Dataset entries
import Summits.QuantumFields.YangMills.Theorems.ColdStartUniversalityColdStartSolutionsExistVecPicardEstimates
import HarnessLib

/-!
# Route `ColdStartUniversality` (rung input (E) of crux K_A1, stmt-QuantumFields-24809): pathwise uniqueness
# for Lipschitz SDE systems driven by a Brownian vector — bounded solutions

Helper file (seat `ym-line-csu-p1`).  The uniqueness half of Itô's theorem (Revuz–Yor IX (2.1)) for the
vector systems `dX_i = b_i(X) dt + Σₙ σ_{i n}(X) dW^{c i n}` of `…ColdStartSolutionsExistVecPicard`
(existence half, seat g2), in the case the route needs: two solutions with the SAME deterministic start,
coordinatewise progressive with a.s. continuous and a.s. BOUNDED paths (the lattice Langevin solutions live on
the compact `SU(2)^E`, so no localisation is needed), are indistinguishable.

Proof: both solutions are fixed points of the Picard step up to indistinguishability (uniqueness of the Itô
integral gives progressive versions of their stochastic integrals, `IsItoIntegral.exists_isStronglyProgressive`),
so the contraction estimate `vecPicard_contraction` (`E sup_{s≤t}|X−Y|² ≤ C E∫₀ᵗ|X−Y|²`) and the Gronwall
step `Literature.Analysis.FunctionSpaces.ae_eq_zero_of_lintegral_iSup_sq_le` give `X_s = Y_s` a.s. for
each `s`; a.s. continuity of the paths upgrades this to indistinguishability.

This is the first brick of the rung input (E) (`hyp_latticeErgodic`: a mixing time UNIFORM over all
cold-start solutions presupposes that they all have the same law — pathwise uniqueness, then uniqueness
in law) and of SZZ Lemma 3.2's uniqueness clause (tree named fact `LatticeLangevinWellPosed`).  No
definition, no sorry.  RECORD-rung R3 plumbing; nothing here bears on the mass gap. -/

set_option autoImplicit false

noncomputable section

namespace Summit.QuantumFields.YangMills.Theorems.ColdStartUniversality

open MeasureTheory ProbabilityTheory Filter Topology Finset
open scoped NNReal ENNReal BigOperators
open Literature.Probability.Process Literature.Analysis.FunctionSpaces

section Uniqueness

variable {Ω : Type*} {mΩ : MeasurableSpace Ω} {P : Measure Ω} {d : ℕ}
  {W : ℝ≥0 → Ω → (Fin d → ℝ)} {ι κ : Type*} [Fintype ι] [Fintype κ]
  {b : (ι → ℝ) → ι → ℝ} {σ : (ι → ℝ) → ι → κ → ℝ} {c : ι → κ → Fin d} {K : ℝ} {x₀ : ι → ℝ}

/-- Two continuous functions on `ℝ≥0` agreeing at all rational times agree. [folklore] -/
theorem eq_of_eq_on_rat {f g : ℝ≥0 → ℝ} (hf : Continuous f) (hg : Continuous g)
    (h : ∀ q : ℚ, f ((q : ℝ).toNNReal) = g ((q : ℝ).toNNReal)) : f = g :=
  denseRange_toNNReal_ratCast.equalizer hf hg (funext fun q => h q)

/-- **Pathwise uniqueness for Lipschitz systems, bounded solutions** (RY IX (2.1), uniqueness half, no
localisation).  On a probability space carrying a Brownian vector `W` (raw joint natural filtration `𝓕`),
let `Y, Y'` be two coordinatewise progressive, a.s. continuous, a.s. bounded processes solving
`Y_i(t) = x₀ i + ∫₀ᵗ b_i(Y_s) ds + Σₙ J i n (t)` a.s. for all `t`, with `J i n = ∫ σ_{i n}(Y) dW^{c i n}`
(tree `IsItoIntegral`), for globally Lipschitz (sum-of-squares) `b, σ`.  Then a.s. `Y_t = Y'_t` for all `t`.
[cite: RevuzYor1999, Ch. IX Thm (2.1)] -/
theorem vecSDE_pathwise_unique_of_bounded [IsProbabilityMeasure P] (hW : IsBrownianVec W P) (hK : 0 ≤ K)
    (hb : ∀ x y : ι → ℝ, ∑ i, (b x i - b y i) ^ 2 ≤ K * ∑ i, (x i - y i) ^ 2)
    (hσ : ∀ x y : ι → ℝ, ∑ i, ∑ n, (σ x i n - σ y i n) ^ 2 ≤ K * ∑ i, (x i - y i) ^ 2)
    {Y Y' : ι → ℝ≥0 → Ω → ℝ} {J J' : ι → κ → ℝ≥0 → Ω → ℝ}
    (hYp : ∀ i, IsStronglyProgressive hW.natFiltration (Y i))
    (hYc : ∀ᵐ ω ∂P, ∀ i, Continuous fun t => Y i t ω)
    (hY'p : ∀ i, IsStronglyProgressive hW.natFiltration (Y' i))
    (hY'c : ∀ᵐ ω ∂P, ∀ i, Continuous fun t => Y' i t ω)
    (hJ : ∀ i n, IsItoIntegral (fun s ω => σ (fun j => Y j s ω) i n) (fun s ω => W s ω (c i n)) (J i n)
        hW.natFiltration P)
    (hJ' : ∀ i n, IsItoIntegral (fun s ω => σ (fun j => Y' j s ω) i n) (fun s ω => W s ω (c i n)) (J' i n)
        hW.natFiltration P)
    (hYeq : ∀ᵐ ω ∂P, ∀ (t : ℝ≥0) (i : ι),
      Y i t ω = x₀ i + (∫ s in (0 : ℝ)..t, b (fun j => Y j s.toNNReal ω) i) + ∑ n, J i n t ω)
    (hY'eq : ∀ᵐ ω ∂P, ∀ (t : ℝ≥0) (i : ι),
      Y' i t ω = x₀ i + (∫ s in (0 : ℝ)..t, b (fun j => Y' j s.toNNReal ω) i) + ∑ n, J' i n t ω)
    {M : ℝ} (hbd : ∀ᵐ ω ∂P, ∀ (t : ℝ≥0) (i : ι), |Y i t ω| ≤ M ∧ |Y' i t ω| ≤ M) :
    ∀ᵐ ω ∂P, ∀ (t : ℝ≥0) (i : ι), Y i t ω = Y' i t ω := by
  classical
  -- progressive versions of the Itô integrals
  have hJv : ∀ i n, ∃ V : ℝ≥0 → Ω → ℝ,
      IsItoIntegral (fun s ω => σ (fun j => Y j s ω) i n) (fun s ω => W s ω (c i n)) V hW.natFiltration P ∧
        IsStronglyProgressive hW.natFiltration V ∧ ∀ᵐ ω ∂P, ∀ t, V t ω = J i n t ω := fun i n => by
    obtain ⟨V, h1, h2, -, h3⟩ := (hJ i n).exists_isStronglyProgressive
    exact ⟨V, h1, h2, h3⟩
  have hJv' : ∀ i n, ∃ V : ℝ≥0 → Ω → ℝ,
      IsItoIntegral (fun s ω => σ (fun j => Y' j s ω) i n) (fun s ω => W s ω (c i n)) V hW.natFiltration P ∧
        IsStronglyProgressive hW.natFiltration V ∧ ∀ᵐ ω ∂P, ∀ t, V t ω = J' i n t ω := fun i n => by
    obtain ⟨V, h1, h2, -, h3⟩ := (hJ' i n).exists_isStronglyProgressive
    exact ⟨V, h1, h2, h3⟩
  choose JV hJV1 hJV2 hJV3 using hJv
  choose JV' hJV'1 hJV'2 hJV'3 using hJv'
  -- the Picard steps of `Y`, `Y'` with these integrals
  set V : ι → ℝ≥0 → Ω → ℝ := fun i t ω =>
    x₀ i + timeIntegral (fun s ω => b (fun j => Y j s ω) i) t ω + ∑ n, JV i n t ω with hVdef
  set V' : ι → ℝ≥0 → Ω → ℝ := fun i t ω =>
    x₀ i + timeIntegral (fun s ω => b (fun j => Y' j s ω) i) t ω + ∑ n, JV' i n t ω with hV'def
  have hJVae : ∀ᵐ ω ∂P, ∀ i n t, JV i n t ω = J i n t ω := by
    have h := fun i => (ae_all_iff.2 fun n => hJV3 i n)
    exact (ae_all_iff.2 h).mono fun ω hω i n t => hω i n t
  have hJV'ae : ∀ᵐ ω ∂P, ∀ i n t, JV' i n t ω = J' i n t ω := by
    have h := fun i => (ae_all_iff.2 fun n => hJV'3 i n)
    exact (ae_all_iff.2 h).mono fun ω hω i n t => hω i n t
  have hVY : ∀ᵐ ω ∂P, ∀ (t : ℝ≥0) (i : ι), V i t ω = Y i t ω := by
    filter_upwards [hYeq, hJVae] with ω hω hωJ t i
    rw [hω t i, hVdef]
    simp only [timeIntegral, hωJ]
  have hV'Y' : ∀ᵐ ω ∂P, ∀ (t : ℝ≥0) (i : ι), V' i t ω = Y' i t ω := by
    filter_upwards [hY'eq, hJV'ae] with ω hω hωJ t i
    rw [hω t i, hV'def]
    simp only [timeIntegral, hωJ]
  -- the contraction estimate
  have hcontr := fun T : ℝ≥0 => vecPicard_contraction (x₀ := x₀) hW hK hb hσ hYp hYc hY'p hY'c
    (fun i n => ⟨hJV1 i n, hJV2 i n⟩) (fun i t ω => rfl) (fun i n => ⟨hJV'1 i n, hJV'2 i n⟩)
    (fun i t ω => rfl) T
  -- the difference process `D = |Y - Y'|`
  set D : ℝ≥0 → Ω → ℝ := fun s ω => Real.sqrt (∑ i, (Y i s ω - Y' i s ω) ^ 2) with hDdef
  have hDsq : ∀ s ω, D s ω ^ 2 = ∑ i, (Y i s ω - Y' i s ω) ^ 2 := fun s ω =>
    Real.sq_sqrt (Finset.sum_nonneg fun _ _ => sq_nonneg _)
  have hDm : Measurable (fun p : ℝ≥0 × Ω => D p.1 p.2) := by
    have h : ∀ i, Measurable (fun p : ℝ≥0 × Ω => Y i p.1 p.2 - Y' i p.1 p.2) := fun i =>
      (IsStronglyProgressive.measurable_uncurry (hYp i)).sub (IsStronglyProgressive.measurable_uncurry (hY'p i))
    exact (Finset.measurable_sum _ fun i _ => (h i).pow_const 2).sqrt
  have hDbd : ∀ᵐ ω ∂P, ∀ s, |D s ω| ≤ Real.sqrt (Fintype.card ι * (2 * |M|) ^ 2) := by
    filter_upwards [hbd] with ω hω s
    rw [abs_of_nonneg (Real.sqrt_nonneg _)]
    refine Real.sqrt_le_sqrt ?_
    calc ∑ i, (Y i s ω - Y' i s ω) ^ 2 ≤ ∑ _i : ι, (2 * |M|) ^ 2 := by
          refine Finset.sum_le_sum fun i _ => ?_
          have h1 := (hω s i).1
          have h2 := (hω s i).2
          have h3 : |Y i s ω - Y' i s ω| ≤ 2 * |M| :=
            (abs_sub _ _).trans (by linarith [le_abs_self M])
          rw [← sq_abs]
          exact pow_le_pow_left₀ (abs_nonneg _) h3 2
      _ = Fintype.card ι * (2 * |M|) ^ 2 := by rw [Finset.sum_const, Finset.card_univ, nsmul_eq_mul]
  -- Gronwall: `D_s = 0` a.s. for each `s`
  have hzero : ∀ (T : ℝ≥0), ∀ s ≤ T, ∀ᵐ ω ∂P, D s ω = 0 := by
    intro T
    refine ae_eq_zero_of_lintegral_iSup_sq_le hDm hDbd (T := T)
      (C := (Fintype.card ι : ℝ≥0∞) * ENNReal.ofReal (2 * T * K) +
        8 * (Fintype.card ι : ℝ≥0∞) * (Fintype.card κ : ℝ≥0∞) ^ 2 * ENNReal.ofReal K) ?_ fun t ht => ?_
    · exact ENNReal.add_ne_top.2 ⟨ENNReal.mul_ne_top (ENNReal.natCast_ne_top _) ENNReal.ofReal_ne_top,
        ENNReal.mul_ne_top (ENNReal.mul_ne_top (ENNReal.mul_ne_top (by norm_num) (ENNReal.natCast_ne_top _))
          (ENNReal.pow_ne_top (ENNReal.natCast_ne_top _))) ENNReal.ofReal_ne_top⟩
    · have h1 := hcontr T t ht
      have hlhs : (∫⁻ ω, ⨆ s ∈ Set.Iic t, ENNReal.ofReal (D s ω ^ 2) ∂P) =
          ∫⁻ ω, ⨆ s ∈ Set.Iic t, ENNReal.ofReal (∑ i, (V i s ω - V' i s ω) ^ 2) ∂P := by
        refine lintegral_congr_ae ?_
        filter_upwards [hVY, hV'Y'] with ω h h'
        simp only [hDsq, h, h']
      have hrhs : (∫⁻ ω, (∫⁻ r in Set.Icc (0 : ℝ) t, ENNReal.ofReal (D r.toNNReal ω ^ 2)) ∂P) =
          ∫⁻ ω, (∫⁻ r in Set.Icc (0 : ℝ) t,
            ENNReal.ofReal (∑ i, (Y i r.toNNReal ω - Y' i r.toNNReal ω) ^ 2)) ∂P := by
        simp only [hDsq]
      rw [hlhs, hrhs]
      exact h1
  -- for each time, a.s. equality of all coordinates
  have hfix : ∀ s : ℝ≥0, ∀ᵐ ω ∂P, ∀ i, Y i s ω = Y' i s ω := by
    intro s
    filter_upwards [hzero s s le_rfl] with ω hω i
    have h0 : ∑ j, (Y j s ω - Y' j s ω) ^ 2 = 0 := by rw [← hDsq, hω]; ring
    have := (Finset.sum_eq_zero_iff_of_nonneg fun j _ => sq_nonneg (Y j s ω - Y' j s ω)).1 h0 i
      (Finset.mem_univ _)
    exact sub_eq_zero.1 (pow_eq_zero_iff two_ne_zero |>.1 this)
  -- all rational times at once, then all times by continuity
  have hrat : ∀ᵐ ω ∂P, ∀ (q : ℚ) (i : ι), Y i ((q : ℝ).toNNReal) ω = Y' i ((q : ℝ).toNNReal) ω :=
    ae_all_iff.2 fun q => hfix _
  filter_upwards [hrat, hYc, hY'c] with ω hq hc hc' t i
  have := eq_of_eq_on_rat (hc i) (hc' i) fun q => hq q i
  exact congrFun this t

end Uniqueness

end Summit.QuantumFields.YangMills.Theorems.ColdStartUniversality

end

[DIRECTIONS] Please go through the data above and copy each line containing the word "hDsq".

[EXERCISE OUTPUT]
  have hDsq : ∀ s ω, D s ω ^ 2 = ∑ i, (Y i s ω - Y' i s ω) ^ 2 := fun s ω =>
        simp only [hDsq, h, h']
        simp only [hDsq]
    have h0 : ∑ j, (Y j s ω - Y' j s ω) ^ 2 = 0 := by rw [← hDsq, hω]; ring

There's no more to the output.